Diyarbakır'da Bağlar ilçesine bağlı kırsal Tavşantepe Mahallesi’nde 21 Ağustos günü kaybolmasının ardından, 19 gün sonra 8 Eylül'de Eğertutmaz Deresi’nde cesedi bulunan 8 yaşındaki Narin Güran cinayetine ilişkin Diyarbakır Cumhuriyet Başsavcılığı’nca başlatılan soruşturma kapsamında açılan davanın ikinci duruşması sürüyor.
Diyarbakır 8. Ağır Ceza Mahkemesi'nde görülen duruşmada, Narin’in annesi Yüksel Güran, amcası Salim Güran ve ağabeyi Enes Güran ile Narin'in cansız bedeninin bulunduğu dereye taşıyan komşuları Nevzat Bahtiyar, ‘iştirak halinde çocuğa karşı kasten öldürme'' suçundan ağırlaştırılmış müebbet hapis cezasıyla yargılanıyor.
Duruşma, sanık ve avukatların savunmasıyla devam ediyor. Sanık Nevzat Bahtiyar’ın savunmanın ardından söz alan avukatı Ali Eryılmaz, Er Ryan’ı kurtarmak filmini örnek vererek “Bir araya gelmişler, 'Biz nasıl Enes’i bu işten çıkartıp, kurtarırız' demişler. Ellerinden geleni yapmışlar" dedi.
Eryılmaz, şöyle devam etti:
"O kadar kişi 19 gün boyunca Narin’i aradı. Türkiye’nin en büyük kurtarma operasyonu yapıldı. Ona rağmen o kız bulunamadı. Neden bulunamadı? Narin aranırken, 95 sahte ihbar, 2 tane yangın, Narin’in terliğinin aynı rengi ve modelinde terlik bulma, gelen-giden arabalar, tanıkları, jandarmayı yanıltmak. Bu davranışlar olmasaydı, Narin 2-3 gün içinde bulunurdu. Bunlar Narin’in bulunmasını da istemediler. Bir kabahat işlediler ve o kızın bulunmaması için ellerinden geleni yaptılar. Bulunursa bile, ‘O zaman kadar deliller kaybolur, bize ait bir şey çıkmaz biz de bu işten yırtarız’ diye düşündüler. Ama umdukları gibi gitmedi" diye konuştu.
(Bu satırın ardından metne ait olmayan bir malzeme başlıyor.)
import Mathlib.RepresentationTheory.Semisimple
import Mathlib.LinearAlgebra.Projection
import Mathlib.RingTheory.SimpleModule.Basic
import Mathlib.RingTheory.Adjoin.Basic
import Literature.NumberTheory.Automorphic.HeckeFixedVectorsSpan
import HarnessLib

/-!
# `K`-fixed vectors of a semisimple representation form a semisimple Hecke module

Topic `NumberTheory/Automorphic`; namespace `Literature.NumberTheory.Automorphic`.  Sequel to `HeckeFixedVectorsSpan`.
THEOREMS ONLY: no definition, no named fact, no instance, no `sorry`; no topology, no Haar measure.

## Source, as printed

Bushnell–Henniart, *The local Langlands conjecture for GL(2)* (2006), §4.2 Lemma and §4.3 (the functor `V ↦ V^K = e_K V` from smooth
representations to `ℋ(G,K)`-modules is exact and compatible with direct sums), §4.4; Bump, *Automorphic Forms and Representations* (1997),
Prop. 4.2.3 and §3.3; Cartier, Corvallis 1979, §IV.1.  The statement formalised — a `G`-STABLE direct-sum decomposition `V = V₁ ⊕ V₂`
restricts to `V^K = V₁^K ⊕ V₂^K` with Hecke-stable summands, hence every Hecke-stable subspace of `V^K` of a SEMISIMPLE `V` has a Hecke-stable
complement — is the folklore consequence used to read «`H = ⊕_π m(π) π` ⇒ `H^K = ⊕_π m(π) π^K` as Hecke modules» (e.g. [Liu2021] p. 133 (D.3)).

## What is formalised (theorems only)

`k` a field of characteristic zero, `K ≤ G` with all double cosets finite unions of left cosets (`hfin`), `σ` a representation on `V`.

* §1 `G`-stable decompositions and `K`-fixed vectors: `projection_apply_apply` (the projection of a `G`-stable decomposition commutes with
  `G`), `projection_mem_fixedPoints` (components of a `K`-fixed vector are `K`-fixed), `mem_of_mem_fixedPoints_of_isCompl` (if `V₂^K = 0`
  every `K`-fixed vector lies in `V₁`), `isCompl_toSubmodule`.
* §2 **`exists_heckeStable_compl`** — for `σ` SEMISIMPLE (Mathlib `Representation.IsSemisimpleRepresentation`) and a Hecke-stable `N ≤ V^K`
  there is a Hecke-stable `C ≤ V^K` with `N ⊓ C = ⊥`, `N ⊔ C = V^K` (`C := U′ ∩ V^K` for a `G`-complement `U′` of the `G`-span of `N`, whose
  `K`-part is `N` by `HeckeFixedVectorsSpan`).
* §3 **packaging over the generated algebra** (pure linear algebra): `isSemisimpleModule_adjoin_of_forall_exists_isCompl` — if every
  `S`-stable subspace of a `k`-space `M` has an `S`-stable complement then `M` is a semisimple module over `k[S] = Algebra.adjoin k S ≤ End_k M`
  (the currency of `IsSemisimpleModule ↥(Algebra.adjoin _ (Set.range _)) _` hypotheses).

Cell note (hodgecm-mathlib, crux `HLiu418` = stmt-HodgeConjecture-24832, d6 line): with a `G`-level semisimplicity fact (print (D.3)) these make
the LEVEL-WISE semisimplicity `S1cShape` a theorem; count-neutral; HC_CM is proved only modulo the 7 printed citations until rung 0 closes.

## References
* [BushnellHenniart2006] C. J. Bushnell, G. Henniart, *The Local Langlands Conjecture for GL(2)*, Grundlehren 335 (2006), §4.2 Lemma (p. 35),
  §4.3–4.4.
* [Bump1997] D. Bump, *Automorphic Forms and Representations*, Cambridge Stud. Adv. Math. 55 (1997), Prop. 4.2.3 (p. 427).
* [Liu2021] Y. Liu, *Fourier–Jacobi cycles and arithmetic relative trace formula*, Camb. J. Math. 9 (2021), p. 133 (D.3).
-/

noncomputable section

open MulAction

namespace Literature.NumberTheory.Automorphic

/-! ## §1 `G`-stable decompositions and `K`-fixed vectors -/

section Decomposition

variable {k G V : Type*} [Field k] [Group G] [AddCommGroup V] [Module k V] (σ : Representation k G V) (K : Subgroup G)

/-- A `G`-stable decomposition `V = V₁ ⊕ V₂`: the projection onto `V₁` along `V₂` commutes with `G`.
[cite: BushnellHenniart2006, §4.3] -/
theorem projection_apply_apply (V₁ V₂ : Subrepresentation σ) (h : IsCompl V₁.toSubmodule V₂.toSubmodule) (g : G) (v : V) :
    V₁.toSubmodule.projection V₂.toSubmodule h (σ g v) = σ g (V₁.toSubmodule.projection V₂.toSubmodule h v) := by
  have hdec := Submodule.projection_add_projection_eq_self h v
  set a := V₁.toSubmodule.projection V₂.toSubmodule h v with ha
  set b := V₂.toSubmodule.projection V₁.toSubmodule h.symm v with hb
  have haM : σ g a ∈ V₁.toSubmodule := V₁.apply_mem_toSubmodule g (Submodule.projection_apply_mem h v)
  have hbM : σ g b ∈ V₂.toSubmodule := V₂.apply_mem_toSubmodule g (Submodule.projection_apply_mem h.symm v)
  conv_lhs => rw [← hdec, map_add]
  rw [map_add, Submodule.projection_apply_of_mem_left h haM, Submodule.projection_apply_of_mem_right h hbM, add_zero]

/-- In a `G`-stable decomposition the components of a `K`-fixed vector are `K`-fixed («`V ↦ V^K` is additive»).
[cite: BushnellHenniart2006, §4.3] -/
theorem projection_mem_fixedPoints (V₁ V₂ : Subrepresentation σ) (h : IsCompl V₁.toSubmodule V₂.toSubmodule) {v : V}
    (hv : v ∈ σ.fixedPoints K) : V₁.toSubmodule.projection V₂.toSubmodule h v ∈ σ.fixedPoints K := by
  rw [Representation.mem_fixedPoints] at hv ⊢
  intro g hg
  rw [← projection_apply_apply σ V₁ V₂ h g v, hv g hg]

/-- In a `G`-stable decomposition `V = V₁ ⊕ V₂` with `V₂^K = 0`, every `K`-fixed vector lies in `V₁`. [cite: BushnellHenniart2006, §4.3] -/
theorem mem_of_mem_fixedPoints_of_isCompl (V₁ V₂ : Subrepresentation σ) (h : IsCompl V₁.toSubmodule V₂.toSubmodule)
    (hV₂ : V₂.toSubmodule ⊓ σ.fixedPoints K = ⊥) {v : V} (hv : v ∈ σ.fixedPoints K) : v ∈ V₁.toSubmodule := by
  have hdec := Submodule.projection_add_projection_eq_self h v
  have hb0 : V₂.toSubmodule.projection V₁.toSubmodule h.symm v = 0 := by
    have : V₂.toSubmodule.projection V₁.toSubmodule h.symm v ∈ V₂.toSubmodule ⊓ σ.fixedPoints K :=
      ⟨Submodule.projection_apply_mem h.symm v, projection_mem_fixedPoints σ K V₂ V₁ h.symm hv⟩
    rw [hV₂] at this
    exact (Submodule.mem_bot k).1 this
  rw [← hdec, hb0, add_zero]
  exact Submodule.projection_apply_mem h v

/-- `IsCompl` of subrepresentations is `IsCompl` of the underlying submodules. [cite: BushnellHenniart2006, §4.3] -/
theorem isCompl_toSubmodule {V₁ V₂ : Subrepresentation σ} (h : IsCompl V₁ V₂) :
    IsCompl V₁.toSubmodule V₂.toSubmodule := by
  refine ⟨?_, ?_⟩
  · rw [disjoint_iff]
    exact congrArg Subrepresentation.toSubmodule (disjoint_iff.1 h.1)
  · rw [codisjoint_iff]
    exact congrArg Subrepresentation.toSubmodule (codisjoint_iff.1 h.2)

end Decomposition

/-! ## §2 Hecke-stable complements in `V^K` for a semisimple `V` -/

section Compl

variable {k G V : Type*} [Field k] [CharZero k] [Group G] [AddCommGroup V] [Module k V] (σ : Representation k G V) (K : Subgroup G)

/-- **Every Hecke-stable subspace of `V^K` has a Hecke-stable complement in `V^K` when `V` is semisimple** (the functor
`V ↦ V^K` carries the `G`-decomposition `V = U ⊕ U′`, `U =` the `G`-span of `N`, to `V^K = N ⊕ (U′)^K`: the `K`-part of the `G`-span of a
Hecke-stable `N` is `N`, Bushnell–Henniart §4.2 Lemma, and components of `K`-fixed vectors are `K`-fixed).
[cite: BushnellHenniart2006, §4.2 Lemma (p. 35)] [cite: Bump1997, Prop. 4.2.3] -/
theorem exists_heckeStable_compl [σ.IsSemisimpleRepresentation] (hfin : ∀ g : G, (orbit K (g : G ⧸ K)).Finite)
    {N : Submodule k V} (hNK : N ≤ σ.fixedPoints K) (hN : ∀ g : G, ∀ n ∈ N, heckeOperator σ K g n ∈ N) :
    ∃ C : Submodule k V, C ≤ σ.fixedPoints K ∧ (∀ g : G, ∀ c ∈ C, heckeOperator σ K g c ∈ C) ∧ N ⊓ C = ⊥ ∧ N ⊔ C = σ.fixedPoints K := by
  classical
  -- the `G`-span `U` of `N` and a `G`-complement `U′`
  set U : Subrepresentation σ := ⟨Submodule.span k (⋃ g : G, σ g '' (N : Set V)),
    fun g x hx => map_span_translates_le σ N g (Submodule.mem_map_of_mem hx)⟩ with hU
  have hUK : U.toSubmodule ⊓ σ.fixedPoints K = N := span_translates_inf_fixedPoints_of_stable σ K hfin hNK hN
  obtain ⟨U', hc⟩ := exists_isCompl U
  have hc' : IsCompl U.toSubmodule U'.toSubmodule := isCompl_toSubmodule σ hc
  refine ⟨U'.toSubmodule ⊓ σ.fixedPoints K, inf_le_right, fun g c hc => ?_, ?_, ?_⟩
  · -- Hecke-stable: `[KgK] c = ∑ σ(y) c ∈ U′`, and it is `K`-fixed
    refine ⟨?_, heckeOperator_apply_mem_fixedPoints σ K g hc.2 (hfin g)⟩
    change heckeOperator σ K g c ∈ U'.toSubmodule
    rw [heckeOperator_apply_eq_sum_out σ K g (hfin g) hc.2]
    exact Submodule.sum_mem _ fun α _ => U'.apply_mem_toSubmodule _ hc.1
  · -- disjoint: `N ⊓ C ≤ U ⊓ U′ = ⊥`
    rw [eq_bot_iff]
    rintro x ⟨hxN, hxU', -⟩
    have hxU : x ∈ U.toSubmodule := le_span_translates σ N hxN
    have : x ∈ U.toSubmodule ⊓ U'.toSubmodule := ⟨hxU, hxU'⟩
    rwa [hc'.inf_eq_bot] at this
  · -- spanning: decompose a `K`-fixed `v` along `U ⊕ U′`; both components are `K`-fixed
    refine le_antisymm (sup_le hNK inf_le_right) fun v hv => ?_
    have hdec := Submodule.projection_add_projection_eq_self hc' v
    rw [← hdec]
    refine Submodule.add_mem_sup ?_ ?_
    · rw [← hUK]
      exact ⟨Submodule.projection_apply_mem hc' v, projection_mem_fixedPoints σ K U U' hc' hv⟩
    · exact ⟨Submodule.projection_apply_mem hc'.symm v, projection_mem_fixedPoints σ K U' U hc'.symm hv⟩

end Compl

/-! ## §3 Packaging: stable complements make a semisimple module over the generated algebra -/

section Adjoin

variable {k M : Type*} [Field k] [AddCommGroup M] [Module k M]

/-- An `Algebra.adjoin k S`-submodule of `M` is an `S`-stable subspace. [cite: Bump1997, Prop. 4.2.3] -/
theorem forall_mem_restrictScalars_of_submodule_adjoin (S : Set (Module.End k M)) (N : Submodule (Algebra.adjoin k S) M) :
    ∀ s ∈ S, ∀ n ∈ N.restrictScalars k, s n ∈ N.restrictScalars k := by
  intro s hs n hn
  have : (⟨s, Algebra.subset_adjoin hs⟩ : Algebra.adjoin k S) • n ∈ N := N.smul_mem _ hn
  exact this

/-- An `S`-stable subspace of `M` is (the restriction of scalars of) an `Algebra.adjoin k S`-submodule. [cite: Bump1997, Prop. 4.2.3] -/
theorem exists_submodule_adjoin_of_forall_mem (S : Set (Module.End k M)) (C : Submodule k M) (hC : ∀ s ∈ S, ∀ c ∈ C, s c ∈ C) :
    ∃ C' : Submodule (Algebra.adjoin k S) M, C'.restrictScalars k = C := by
  refine ⟨⟨C.toAddSubmonoid, fun r c hc => ?_⟩, rfl⟩
  change (r : Module.End k M) c ∈ C
  obtain ⟨r, hr⟩ := r
  induction hr using Algebra.adjoin_induction generalizing c with
  | mem x hx => exact hC x hx c hc
  | algebraMap a => simpa using C.smul_mem a hc
  | add x y _ _ hx hy => simpa using C.add_mem (hx c hc) (hy c hc)
  | mul x y _ _ hx hy => simpa using hx _ (hy c hc)

/-- **Stable complements ⇒ semisimple module over the generated algebra.**  If every `S`-stable `k`-subspace of `M` has an `S`-stable
complement, then `M` is a semisimple module over `k[S] = Algebra.adjoin k S ≤ End_k M`. [cite: Bump1997, Prop. 4.2.3] -/
theorem isSemisimpleModule_adjoin_of_forall_exists_isCompl (S : Set (Module.End k M))
    (h : ∀ N : Submodule k M, (∀ s ∈ S, ∀ n ∈ N, s n ∈ N) → ∃ C : Submodule k M, (∀ s ∈ S, ∀ c ∈ C, s c ∈ C) ∧ IsCompl N C) :
    IsSemisimpleModule (Algebra.adjoin k S) M := by
  rw [isSemisimpleModule_iff]
  refine ⟨fun N => ?_⟩
  obtain ⟨C, hCS, hNC⟩ := h (N.restrictScalars k) (forall_mem_restrictScalars_of_submodule_adjoin S N)
  obtain ⟨C', rfl⟩ := exists_submodule_adjoin_of_forall_mem S C hCS
  exact ⟨C', (Submodule.isCompl_restrictScalars_iff (S := k)).1 hNC⟩

end Adjoin

end Literature.NumberTheory.Automorphic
'BU OLAYI BİR KİŞİ YAPTIĞI BELLİ'
“Bu davaya vekil olarak katıldığımız 30 gün içinde karşımızdaki aile hakkında ithamda bulunmadık" diyen Eryılmaz, "Bunu hem mesleki anlamda olarak etik görmedik. Karar veren makam mevki de sizsiniz. Diğerlerinin bu ithamını da doğru bulmuyoruz. Diğer bir husus ise ben ve meslektaşım Adnan Bey, aile içerisinde bir kişinin namusuyla bir iddia kurup savunma mekanizması geliştirmedik. Ne konuştuysak dosya içinden konuştuk. Özelikle şahsıma, eşime attıkları laflara cevap bile vermiyorum. Sanıkların gazeteci arkadaşlara ve topluma söyledikleri laf yerinde değil. Kendi kabahatlerini başkalarına atmasınlar. Ellerinde bir delil de yok. Suçtan kurtulmaya çalışıyorlar. Dosya içinde o kadar delil var ki. Dosya da her delil belli. Eğer toplumun, gazetecilerin susmasını istiyorlarsa çıkıp itiraf edecekler, çünkü olayın gideceği yer farklı. Bu olayı bir kişinin yaptığı belli. Çıkıp erkek gibi itiraf edecek. Allah’a havale ediyoruz. Bir saat bile günde 2 defa doğruyu gösterir. 300 kişi köyde dinlendi. İfadelerin hepsi yalanlarla dolu. Ama her şeyi saklamak mümkün değil. Anne jandarma ifadesinde ‘Narin'i çıktığım zaman Maşallah’a bırakırdım’ sözünün takdirini size bırakıyorum. Bunu da farklı yorumlayabiliriz.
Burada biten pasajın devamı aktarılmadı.